→ Task
Nothing but the lines below between the line holding "theorem hc06_d48_c2 : rootDX" and the line holding "theorem hc06_d48_c6 : rootDX", inclusive, should appear in the answer, each set down exactly.

[Provided material — start]

/-- target (rank 0) · DOOR T2-R «no total echo with a common twist» (PROVED): local Type I + twisted echoes at EVERY
ratio `κ ∈ (0,1)` with one and the same twist `R` ⇒ backward bounded (two of them untwist each other). -/
def TargetCommonTwistAllRatios : Prop :=
  ∀ (ν T : ℝ), 0 < ν → 0 < T → ∀ (u : ℝ → EuclideanSpace ℝ (Fin 3) → EuclideanSpace ℝ (Fin 3)) (p : ℝ → EuclideanSpace ℝ (Fin 3) → ℝ), Literature.Analysis.FluidPDE.IsClassicalNSSolutionOn (Set.Ico 0 T) ν 0 u p → Literature.Analysis.FluidPDE.IsLerayHopfOn T ν 0 (u 0) u → Literature.Analysis.FluidPDE.HasRapidSpatialDecay (u 0) → ∀ (x₀ : EuclideanSpace ℝ (Fin 3)) (ρ M : ℝ), 0 < ρ → (∀ t ∈ Set.Ico 0 T, T - ρ ^ 2 < t → ∀ x ∈ Metric.ball x₀ ρ, ‖u t x‖ * Real.sqrt (ν * (T - t)) ≤ M) → ∀ (R : EuclideanSpace ℝ (Fin 3) ≃ₗᵢ[ℝ] EuclideanSpace ℝ (Fin 3)), (∀ κ : ℝ, 0 < κ → κ < 1 → ∃ U : Set (EuclideanSpace ℝ (Fin 3)), IsOpen U ∧ U.Nonempty ∧ DefectFadesR T x₀ u κ (Real.sqrt κ) R U) → Literature.Analysis.FluidPDE.IsBackwardBoundedAt u T x₀

/-- target (rank 0) · DOOR T4-DR «no single twisted echo» at ratio `κ`, twist `R`, SPACE–time local Type I with constants
`ν, M` (CONDITIONAL on `EchoResidueDecayAtR (M/ν) κ R`; hence on the wall's rotated half `RotatedTypeIDSSLiouville (√κ)⁻¹ R⁻¹`). -/
def TargetEchoDecayAtR (ν M κ : ℝ) (R : EuclideanSpace ℝ (Fin 3) ≃ₗᵢ[ℝ] EuclideanSpace ℝ (Fin 3)) : Prop :=
  ∀ (T : ℝ), 0 < T → ∀ (u : ℝ → EuclideanSpace ℝ (Fin 3) → EuclideanSpace ℝ (Fin 3)) (p : ℝ → EuclideanSpace ℝ (Fin 3) → ℝ), Literature.Analysis.FluidPDE.IsClassicalNSSolutionOn (Set.Ico 0 T) ν 0 u p → Literature.Analysis.FluidPDE.IsLerayHopfOn T ν 0 (u 0) u → Literature.Analysis.FluidPDE.HasRapidSpatialDecay (u 0) → ∀ (x₀ : EuclideanSpace ℝ (Fin 3)) (ρ : ℝ), 0 < ρ → (∀ t ∈ Set.Ico 0 T, T - ρ ^ 2 < t → ∀ x ∈ Metric.ball x₀ ρ, ‖u t x‖ * (‖x - x₀‖ + Real.sqrt (ν * (T - t))) ≤ M) → ∀ (U : Set (EuclideanSpace ℝ (Fin 3))), IsOpen U → U.Nonempty → DefectFadesR T x₀ u κ (Real.sqrt κ) R U → Literature.Analysis.FluidPDE.IsBackwardBoundedAt u T x₀
open scoped Classical
open scoped AddSubgroup
open WeierstrassCurve NumberField IsDedekindDomain Field
open Literature.NumberTheory.GaloisRepresentations
open Literature.NumberTheory.EllipticCurves Literature.NumberTheory.EllipticCurves.KolyvaginDescent
open Summit.BirchSwinnertonDyer.BirchSwinnertonDyer.Theorems.GenusExact.EigenClassesFinite
open Summit.BirchSwinnertonDyer.BirchSwinnertonDyer.Theorems.GenusExact.VisiblePairAtTwo (twin lvl loc₁ loc₂ a₁ a₂ pl Dv kolPrime)

namespace Summit.BirchSwinnertonDyer.BirchSwinnertonDyer.Theorems.KolyvaginPairDataTwo

variable {N : ℕ} (W : WeierstrassCurve ℚ) {K : Type} [Field K] [NumberField K]
import Summits.MatrixMultiplication.OmegaCensus.STPP211Z2pow6DirectChunks

/-!
# (2,1,1)¹⁰ ⊄ (ℤ/2)⁶ — part S2 class 06, decisions 3/5: direct search over the hard class #20 of `reps29` (roots d = 48 (part))

Cell `pub-omega` (unit `pub-omega-stpp-1-g37`), topic `Summits/MatrixMultiplication/OmegaCensus`.
HONEST FRAMING (verbatim): lottery ticket; floor = certified bounds/negative ranges. Census STRUCTURE bookkeeping (B5, `T1((ℤ/2)⁶)`, Pb237);
nothing here is a bound on `ω`.

Class #20 of `reps29` in the translated form `C' = hc06 = [0, 7, 11, 13, 14, 15, 24, 31, 40, 47]` (`+ 15`, block of `c = 15` first; linear stabilizer of order 192,
root representatives [1, 8, 16, 25, 48, 49, 56]; HOME `pub-omega-stpp-1-g36/code/hard_perd.json`). The kernel evaluates the direct engine
(`STPP211Z2pow6DirectEngine.rootD`, soundness `noNF_of_rootD`) in CHUNKS of the root node (`STPP211Z2pow6DirectChunks.rootDX`, ≤ 10⁵ search
calls each, exact counts from the seat's C mirror `godc.c`; this file: 769,169 calls) and assembles `rootD C' d = true` per root by
`rootD_of_chunks`. The class theorem follows in `STPP211Z2pow6Hard06Class` (symmetry transport, `STPP211Z2pow6DirectTransport`).

References: H. Cohn, R. Kleinberg, B. Szegedy, C. Umans, FOCS 2005 (arXiv:math/0511460), Def. 5.1.
-/

namespace Summit.MatrixMultiplication.OmegaCensus

namespace T1CosetEng

/-- KERNEL: root `d = 48`, chunk 1 (codes `x = 0 … 1` of the branching label's lane; 62,486 search calls). -/
theorem hc06_d48_c1 : rootDX [0, 7, 11, 13, 14, 15, 24, 31, 40, 47] 48 3 = true := by decide +kernel

/-- KERNEL: root `d = 48`, chunk 2 (codes `x = 2 … 2` of the branching label's lane; 60,621 search calls). -/
theorem hc06_d48_c2 : rootDX [0, 7, 11, 13, 14, 15, 24, 31, 40, 47] 48 4 = true := by decide +kernel

/-- KERNEL: root `d = 48`, chunk 3 (codes `x = 3 … 3` of the branching label's lane; 58,747 search calls). -/
theorem hc06_d48_c3 : rootDX [0, 7, 11, 13, 14, 15, 24, 31, 40, 47] 48 8 = true := by decide +kernel

/-- KERNEL: root `d = 48`, chunk 4 (codes `x = 4 … 8` of the branching label's lane; 65,188 search calls). -/
theorem hc06_d48_c4 : rootDX [0, 7, 11, 13, 14, 15, 24, 31, 40, 47] 48 496 = true := by decide +kernel

/-- KERNEL: root `d = 48`, chunk 5 (codes `x = 9 … 9` of the branching label's lane; 61,440 search calls). -/
theorem hc06_d48_c5 : rootDX [0, 7, 11, 13, 14, 15, 24, 31, 40, 47] 48 512 = true := by decide +kernel

/-- KERNEL: root `d = 48`, chunk 6 (codes `x = 10 … 16` of the branching label's lane; 91,841 search calls). -/
theorem hc06_d48_c6 : rootDX [0, 7, 11, 13, 14, 15, 24, 31, 40, 47] 48 130048 = true := by decide +kernel

/-- KERNEL: root `d = 48`, chunk 7 (codes `x = 17 … 21` of the branching label's lane; 89,947 search calls). -/
theorem hc06_d48_c7 : rootDX [0, 7, 11, 13, 14, 15, 24, 31, 40, 47] 48 4063232 = true := by decide +kernel

/-- KERNEL: root `d = 48`, chunk 8 (codes `x = 22 … 25` of the branching label's lane; 88,195 search calls). -/
theorem hc06_d48_c8 : rootDX [0, 7, 11, 13, 14, 15, 24, 31, 40, 47] 48 62914560 = true := by decide +kernel

/-- KERNEL: root `d = 48`, chunk 9 (codes `x = 26 … 28` of the branching label's lane; 96,691 search calls). -/
theorem hc06_d48_c9 : rootDX [0, 7, 11, 13, 14, 15, 24, 31, 40, 47] 48 469762048 = true := by decide +kernel

/-- KERNEL: root `d = 48`, chunk 10 (codes `x = 29 … 33` of the branching label's lane; 94,013 search calls). -/
theorem hc06_d48_c10 : rootDX [0, 7, 11, 13, 14, 15, 24, 31, 40, 47] 48 16642998272 = true := by decide +kernel

end T1CosetEng

end Summit.MatrixMultiplication.OmegaCensus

[Provided material — finish]

→ Task answer
theorem hc06_d48_c2 : rootDX [0, 7, 11, 13, 14, 15, 24, 31, 40, 47] 48 4 = true := by decide +kernel

/-- KERNEL: root `d = 48`, chunk 3 (codes `x = 3 … 3` of the branching label's lane; 58,747 search calls). -/
theorem hc06_d48_c3 : rootDX [0, 7, 11, 13, 14, 15, 24, 31, 40, 47] 48 8 = true := by decide +kernel

/-- KERNEL: root `d = 48`, chunk 4 (codes `x = 4 … 8` of the branching label's lane; 65,188 search calls). -/
theorem hc06_d48_c4 : rootDX [0, 7, 11, 13, 14, 15, 24, 31, 40, 47] 48 496 = true := by decide +kernel

/-- KERNEL: root `d = 48`, chunk 5 (codes `x = 9 … 9` of the branching label's lane; 61,440 search calls). -/
theorem hc06_d48_c5 : rootDX [0, 7, 11, 13, 14, 15, 24, 31, 40, 47] 48 512 = true := by decide +kernel

/-- KERNEL: root `d = 48`, chunk 6 (codes `x = 10 … 16` of the branching label's lane; 91,841 search calls). -/
theorem hc06_d48_c6 : rootDX [0, 7, 11, 13, 14, 15, 24, 31, 40, 47] 48 130048 = true := by decide +kernel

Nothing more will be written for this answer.